Em 30 de março de 2007, um grupo de 28 religiosas provenientes de todas as regiões do nosso imenso Brasil, plantava a primeira semente de luta e compromisso no enfrentamento ao tráfico de pessoas: nascia a Rede um Grito pela Vida. 
Hoje em dia a Rede conta com cerca de 300 pessoas, entre religios@s e leigos comprometidos em 26 núcleos espalhados em todo o território nacional.
“Celebrar 10 anos de compromisso no enfrentamento ao tráfico de pessoas, como Rede é um tempo de graça, reconhecimento, memória e reafirmação do compromisso com dignidade e vida das pessoas exploradas e traficadas em nosso país” – declarou em entrevista a Rede Aparecida, ir Eurides Alves de Oliveira, coordenadora nacional da Rede.

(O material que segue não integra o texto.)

/-
Copyright (c) 2026 the pub-hodgecm-mathlib formalisation cell (harness21).  Prover seat hodgecm-mathlib-F0P3b-p01 (g25); E1 keeper ∕ dealer F0P3a-p03 (g29), E1 BRICK
LEDGER row 40′ «(d1′) THE JACQUET ALTERNATIVE of a self-extension of a character» (keeper 2026-09-03T02:27:27Z «D′, yours after D ★»; census K2PI2-SELFEXT v1 §0-D).
-/
import Literature.RepresentationTheory.CharacterSelfExtensionModel   -- ★ CHAR-EXT B p852829: `exists_additive_apply_base_eq`, `exists_fixedVector_iff_additive_eq_zero`, `exists_linearEquiv_unipotent_model`
import Mathlib.RepresentationTheory.Intertwining
import Mathlib.LinearAlgebra.Dimension.Constructions
import Mathlib.LinearAlgebra.FiniteDimensional.Defs
import HarnessLib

O trabalho de informação, sensibilização, sobretudo junto às juventudes e as populações mais vulneráveis é desde a fundação da Rede um Grito pela Vida a principal estratégia de ação. Dar visibilidade a um crime que silenciosamente continua ceifando muitas vítimas, nas suas diversas modalidades (exploração sexual – adoção ilegal – servidão domestica –tráfico de órgãos- atividades ilícitas), é tarefa e preocupação de cada integrante da rede, espalhada do Norte ao Sul deste País. 45,8 milhões de pessoas em todo o mundo estão sujeitas a alguma forma de escravidão moderna, e além do mais estima-se que 700 mil mulheres brasileiras passam todos os anos pelas fronteiras internacionais do tráfico humano.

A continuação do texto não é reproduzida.